Element seems to be adopting the open-core business model like GitLab. I don't blame them for this; they did mention funding problems recently, but the arguments and analogies in the article don't make sense.
This is a much less reasonable way of doing open core. Synapse is barely functional and gets bogged down by 1 person doing scripting to attack the overall public Matrix federation with spam. Their intention doesn't even need to be taking down servers in order for that to be the end result. Spam via automated account creation across servers ends up causing denial of service right now. Imagine if they started automatically creating servers at different subdomains or whole domains, etc.
Do these issues also apply to small scale private instances that don't participate in federation? So something along the lines of "hosting your own discord" not "participating in a big network of federated identity providers"? Because the government instances in France and Germany are probably not participating in federation.
Dieser Beitrag wurde bearbeitet. (4 Tage her)
It has awful performance and scalability with or without federation but federation does make it a bigger problem especially since the anti-abuse is so terrible. Federation also leads to lots of issues with decentralized state resolution resulting in bricked rooms. If they're not going to use federation, why would Matrix be chosen though? It makes huge sacrifices to support federation and is quite slow and awkward to use because of the resulting complexity, overhead, etc.
So what are the alternatives if you want to have a full-fledged Teams or Discord experience including Messaging and Video Calls? Is there any reliable self-hosted FOSS Solution available that doesn't have the issues Matrix has? I don't know any.
So they are maintaining two implementation. An efficient commercial one that they will use to fund the development of the inefficient community one? Wtf
Yes, exactly.
Aren't there some good third-party(-ish) implementations of it e.g. Dendrite or Conduit)?

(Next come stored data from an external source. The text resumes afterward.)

/-
Copyright (c) 2026. All rights reserved.
Released under Apache 2.0 license as described in the file LICENSE.
Authors: abc-iut cell — seat abc-iut-w6-d024 (gen 4; block C / W6, L4-lead RULING #7o row «COR27e-TYPE»):
PROOF-ONLY companion of `ArchimedeanReconstructionCor27eGermAutFromAutHol.lean` (this seat, p437330).
-/
import Literature.AnabelianGeometry.AbsoluteAnabelian.ArchimedeanReconstructionCor27eAutHolDiscOrbits
import Literature.AnabelianGeometry.AbsoluteAnabelian.ArchimedeanReconstructionCor27eGermAutFromAutHol
import HarnessLib

/-!
# [AbsTopIII] Cor 2.7 (e) at the germ model: `germAutFromAutHol V p = germAut p` — PROOF

S. Mochizuki, *Topics in absolute anabelian geometry III* (bib key `MochizukiAbsTopIII2015`), Cor 2.7 (e)
(kurims p.60 l.2–14).  PROOF-ONLY file (no definitions): the named fact `Cor27eGermAutFromAutHol` of the
statement file `ArchimedeanReconstructionCor27eGermAutFromAutHol.lean` HOLDS — for every planar
Aut-holomorphic disc `V` and `p ∈ V`, the group of germ automorphisms at `p` cut out by the local additive
structure, the orientations, and the orthogonal frames OF Cor 2.7 (d) (read off `𝒜_𝕍(V^top) = Aut^hol(V)`
alone) coincides with the group `𝒜_p = germAut p` of Prop 2.6 (a) (Euclidean orthogonal frames).

Steps: the frames of (d) (`autHolOrthFramesAt V p`) are orthogonal (abc-iut-w4-d104 / L4-t7
`inner_eq_zero_of_tangent_conj_oneParameterSubgroup`); in a frame one leg vanishes iff the other does
(conjugate velocity `= ±i ·` velocity, `Cor27e.deriv_conj_orbit_eq`); and — the EXISTENCE half — every
pair of non-zero orthogonal vectors at `p` is a frame of (d) (`Cor27e.exists_oneParameterSubgroup_hasDerivAt`,
`Cor27e.exists_orderFour_stabilizer`).  Hence "preserves the frames of (d)" ⟺ "preserves Euclidean
orthogonality" for affine germs, and the two groups coincide (`mem_germAut_iff`, `compat_mulGerm`).

HONEST SCOPE as in the statement file: MODEL LEVEL (planar Aut-holomorphic disc).  Refereed pre-IUT
material; nothing here bears on the disputed [IUTchIII] Cor. 3.12; typed ≠ endorsed.
-/

noncomputable section

namespace Literature.AnabelianGeometry.AbsoluteAnabelian

open _root_.TopologicalSpace _root_.Topology _root_.Set _root_.Metric _root_.Function _root_.Filter
open scoped _root_.Manifold _root_.ContDiff ComplexConjugate UpperHalfPlane MatrixGroups InnerProductSpace
open _root_.UpperHalfPlane Literature.Analysis.Complex NormedSpace _root_.Complex
open scoped Matrix.Norms.Operator

set_option backward.isDefEq.respectTransparency false

namespace Cor27e

variable (V : Opens ℂ)

/-! ### The frames of (d) are exactly the pairs of non-zero orthogonal vectors, plus `(0, 0)` -/

/-- Frames of (d) are orthogonal (abc-iut-w4-d104 / L4-t7, «tangent ⇒ orthogonal»).
[cite: MochizukiAbsTopIII2015, Corollary 2.7 (d) p.59] -/
theorem inner_eq_zero_of_mem_autHolOrthFramesAt (hV : IsAutHolDisc V) (p : V) {e : ℂ × ℂ}
    (he : e ∈ autHolOrthFramesAt V p) : ⟪e.1, e.2⟫_ℝ = 0 := by
  letI := homeoCompactOpen (⊤ : Opens V)
  obtain ⟨f, k, r₁, r₂, hf, hkp, hk4, hk2, -, -, he₁, he₂⟩ := he
  exact inner_eq_zero_of_tangent_conj_oneParameterSubgroup V hV p f k hkp hk4 hk2 r₁ r₂ hf he₁ he₂

/-- In a frame of (d) one leg vanishes iff the other does (the conjugate orbit has velocity `±i` times
the velocity). [cite: MochizukiAbsTopIII2015, Corollary 2.7 (d) p.59] -/
theorem fst_eq_zero_iff_snd_eq_zero_of_mem (hV : IsAutHolDisc V) (p : V) {e : ℂ × ℂ}
    (he : e ∈ autHolOrthFramesAt V p) : e.1 = 0 ↔ e.2 = 0 := by
  letI := homeoCompactOpen (⊤ : Opens V)
  obtain ⟨f, k, r₁, r₂, hf, hkp, hk4, hk2, hr₁, hr₂, he₁, he₂⟩ := he
  obtain ⟨hc, hconj⟩ := deriv_conj_orbit_eq V hV p f k hkp hk4 hk2 hf
  have hc0 : deriv (Function.extend Subtype.val (fun x : V => (((((k : holAut (⊤ : Opens V)) :
      (⊤ : Opens V) ≃ₜ (⊤ : Opens V)) ⟨x, trivial⟩ : (⊤ : Opens V)) : V) : ℂ)) (fun z => z)) p ≠ 0 := by
    rcases hc with h | h <;> rw [h] <;> simp
  have hr₁0 : (r₁ : ℂ) ≠ 0 := by exact_mod_cast hr₁.ne'
  have hr₂0 : (r₂ : ℂ) ≠ 0 := by exact_mod_cast hr₂.ne'
  rw [he₁, he₂, hconj]
  constructor
  · intro h
    rcases mul_eq_zero.1 h with h | h
    · exact absurd h hr₁0
    · rw [h, mul_zero, mul_zero]
  · intro h
    rcases mul_eq_zero.1 h with h | h
    · exact absurd h hr₂0
    · rcases mul_eq_zero.1 h with h | h
      · exact absurd h hc0
      · rw [h, mul_zero]

/-- **Every pair of non-zero orthogonal vectors at `p` is a frame of (d)** (the converse inclusion of the
printed "In particular … one may construct the orthogonal frames … as the frames … tangent to orbits").
[cite: MochizukiAbsTopIII2015, Corollary 2.7 (d) p.59] -/
theorem mem_autHolOrthFramesAt_of_inner_eq_zero (hV : IsAutHolDisc V) (p : V) {a b : ℂ} (ha : a ≠ 0)
    (hb : b ≠ 0) (hab : ⟪a, b⟫_ℝ = 0) : (a, b) ∈ autHolOrthFramesAt V p := by
  letI := homeoCompactOpen (⊤ : Opens V)
  obtain ⟨t, ht⟩ := exists_eq_smul_I_mul_of_inner_eq_zero ha hab
  have ht0 : t ≠ 0 := by
    rintro rfl; apply hb; rw [ht]; simp
  obtain ⟨f, hf, hder⟩ := exists_oneParameterSubgroup_hasDerivAt V hV p a
  have hderiv := hder.deriv
  obtain ⟨k, hkp, hk4, hk2⟩ := exists_orderFour_stabilizer V hV p
  -- `k⁻¹` is also of order four and fixes `p`
  have hkp' : ((k⁻¹ : holAut (⊤ : Opens V)) : (⊤ : Opens V) ≃ₜ (⊤ : Opens V)) ⟨p, trivial⟩ = ⟨p, trivial⟩ := by
    have h := congrArg ((k⁻¹ : holAut (⊤ : Opens V)) : (⊤ : Opens V) ≃ₜ (⊤ : Opens V)) hkp
    rw [← Homeomorph.mul_apply, ← Subgroup.coe_mul, inv_mul_cancel, Subgroup.coe_one,
      Homeomorph.one_apply] at h
    exact h.symm
  have hk4' : k⁻¹ * k⁻¹ * k⁻¹ * k⁻¹ = 1 := by
    have h := congrArg (fun x => x⁻¹) hk4
    simpa only [mul_inv_rev, inv_one, mul_assoc] using h
  have hk2' : k⁻¹ * k⁻¹ ≠ 1 := by
    intro h
    apply hk2
    have h' := congrArg (fun x => x⁻¹) h
    simpa only [mul_inv_rev, inv_inv, inv_one] using h'
  obtain ⟨hc, hconj⟩ := deriv_conj_orbit_eq V hV p f k hkp hk4 hk2 hf
  obtain ⟨hc', hconj'⟩ := deriv_conj_orbit_eq V hV p f k⁻¹ hkp' hk4' hk2' hf
  have hprod := deriv_planar_inv_mul_deriv_planar V k p hkp
  rw [hderiv] at hconj hconj'
  have ha1 : a = ((1 : ℝ) : ℂ) * deriv (fun t : ℝ =>
      (((((f (Multiplicative.ofAdd t) : holAut (⊤ : Opens V)) : (⊤ : Opens V) ≃ₜ (⊤ : Opens V))
        ⟨p, trivial⟩ : (⊤ : Opens V)) : V) : ℂ)) 0 := by
    rw [hderiv, ofReal_one, one_mul]
  rcases hc with h | h <;> rcases hc' with h' | h'
  · exfalso; rw [h, h'] at hprod; norm_num at hprod
  · -- `k` rotates by `i`, `k⁻¹` by `-i`
    rw [h] at hconj; rw [h'] at hconj'
    rcases lt_or_gt_of_ne ht0 with hneg | hpos
    · refine ⟨f, k⁻¹, 1, -t, hf, hkp', hk4', hk2', one_pos, by linarith, ha1, ?_⟩
      rw [hconj', ht]; push_cast; ring
    · refine ⟨f, k, 1, t, hf, hkp, hk4, hk2, one_pos, hpos, ha1, ?_⟩
      rw [hconj, ht]
  · -- `k` rotates by `-i`, `k⁻¹` by `i`
    rw [h] at hconj; rw [h'] at hconj'
    rcases lt_or_gt_of_ne ht0 with hneg | hpos
    · refine ⟨f, k, 1, -t, hf, hkp, hk4, hk2, one_pos, by linarith, ha1, ?_⟩
      rw [hconj, ht]; push_cast; ring
    · refine ⟨f, k⁻¹, 1, t, hf, hkp', hk4', hk2', one_pos, hpos, ha1, ?_⟩
      rw [hconj', ht]
  · exfalso; rw [h, h'] at hprod; norm_num at hprod

/-- Frames of (d) are stable under multiplication by a non-zero complex number.
[cite: MochizukiAbsTopIII2015, Corollary 2.7 (e) p.60] -/
theorem mul_mem_autHolOrthFramesAt (hV : IsAutHolDisc V) (p : V) {c : ℂ} (hc : c ≠ 0) {e : ℂ × ℂ}
    (he : e ∈ autHolOrthFramesAt V p) : (c * e.1, c * e.2) ∈ autHolOrthFramesAt V p := by
  by_cases h1 : e.1 = 0
  · have h2 : e.2 = 0 := (fst_eq_zero_iff_snd_eq_zero_of_mem V hV p he).1 h1
    have : (c * e.1, c * e.2) = e := by ext <;> simp [h1, h2]
    rw [this]; exact he
  · have h2 : e.2 ≠ 0 := fun h => h1 ((fst_eq_zero_iff_snd_eq_zero_of_mem V hV p he).2 h)
    refine mem_autHolOrthFramesAt_of_inner_eq_zero V hV p (mul_ne_zero hc h1) (mul_ne_zero hc h2) ?_
    rw [inner_mul_left_mul_left, inner_eq_zero_of_mem_autHolOrthFramesAt V hV p he, mul_zero]

end Cor27e

/-! ### The theorem -/

open Cor27e LocGerm in
/-- **[AbsTopIII] Cor 2.7 (e) at the germ model, PROVED**: for every planar Aut-holomorphic disc `V` and
`p ∈ V`, the germ automorphisms at `p` compatible with the local additive structure, preserving the
orientations, and preserving the orthogonal frames OF (d) — read off `𝒜_𝕍(V^top) = Aut^hol(V)` alone —
are exactly `𝒜_p = germAut p` ("just as in Proposition 2.6, (a), we obtain …").
[cite: MochizukiAbsTopIII2015, Corollary 2.7 (e) p.60] -/
theorem cor27eGermAutFromAutHol_holds : Cor27eGermAutFromAutHol := by
  intro V hV p
  ext u
  constructor
  · rintro ⟨hadd, hor, L, hL, hmaps⟩
    refine (mem_germAut u).2 ⟨hadd, ⟨L, hL, fun x y hxy => ?_⟩, hor⟩
    by_cases hx : x = 0
    · rw [hx, map_zero, inner_zero_left]
    by_cases hy : y = 0
    · rw [hy, map_zero, inner_zero_right]
    have hmem := hmaps (mem_autHolOrthFramesAt_of_inner_eq_zero V hV p hx hy hxy)
    exact inner_eq_zero_of_mem_autHolOrthFramesAt V hV p hmem
  · intro hu
    obtain ⟨c, rfl⟩ := (mem_germAut_iff u).1 hu
    obtain ⟨hadd, -, hor⟩ := compat_mulGerm (p := (p : ℂ)) c.ne_zero
    refine ⟨hadd, hor, c • ContinuousLinearMap.id ℝ ℂ, mulGerm_eq_linGerm (c : ℂ), fun e he => ?_⟩
    have h := mul_mem_autHolOrthFramesAt V hV p c.ne_zero he
    simpa [Prod.map, Units.smul_def, smul_eq_mul] using h

/-- `Cor27eGermAutFromAutHol` — `_holds` alias of `cor27eGermAutFromAutHol_holds` above under the fact's exact name (appended
2026-08-28, D-0026 bookkeeping: the proof term is the existing theorem of this file; no statement,
definition or attribute is edited; no new named fact; the ledger's debt table listed the fact
unproved). [cite: MochizukiAbsTopIII2015, Corollary 2.7 (e) p.60] -/
theorem _root_.Literature.AnabelianGeometry.AbsoluteAnabelian.Cor27eGermAutFromAutHol_holds :
    Cor27eGermAutFromAutHol :=
  _root_.Literature.AnabelianGeometry.AbsoluteAnabelian.cor27eGermAutFromAutHol_holds

end Literature.AnabelianGeometry.AbsoluteAnabelian

end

The idea of using the funding of an objectively better closed-source version to fund the worse open-source version is absolutely mind-boggling to me. I'm almost absolutely positive that the target audience for something like Synapse Pro would *never* move to Matrix.
This decision looks like an enterprise money cash-grab and not even a good one.
Dendrite was being made by this same group of people and is essentially dead:

https://github.com/element-hq/dendrite

It has essentially no active development. It goes to show how many resources they're wasting.

Conduit is also close to dead and is hardly usable. Both Dendrite and Conduit have massive issues with bricking rooms. Conduit has a much more actively developed fork.
I assume you are talking about conduwuit? Why didn't you actually specify the name of the project? Is there something wrong with it?
letting all those community servers run on extremely inefficient code has to have an awful environmental impact too, no?
There aren't that many of them. It is certainly wasting the time and money of people trying to use Matrix and experiencing awful performance/usability due to this. Spam attacks turn into denial of service even with only just manual account creation and messages.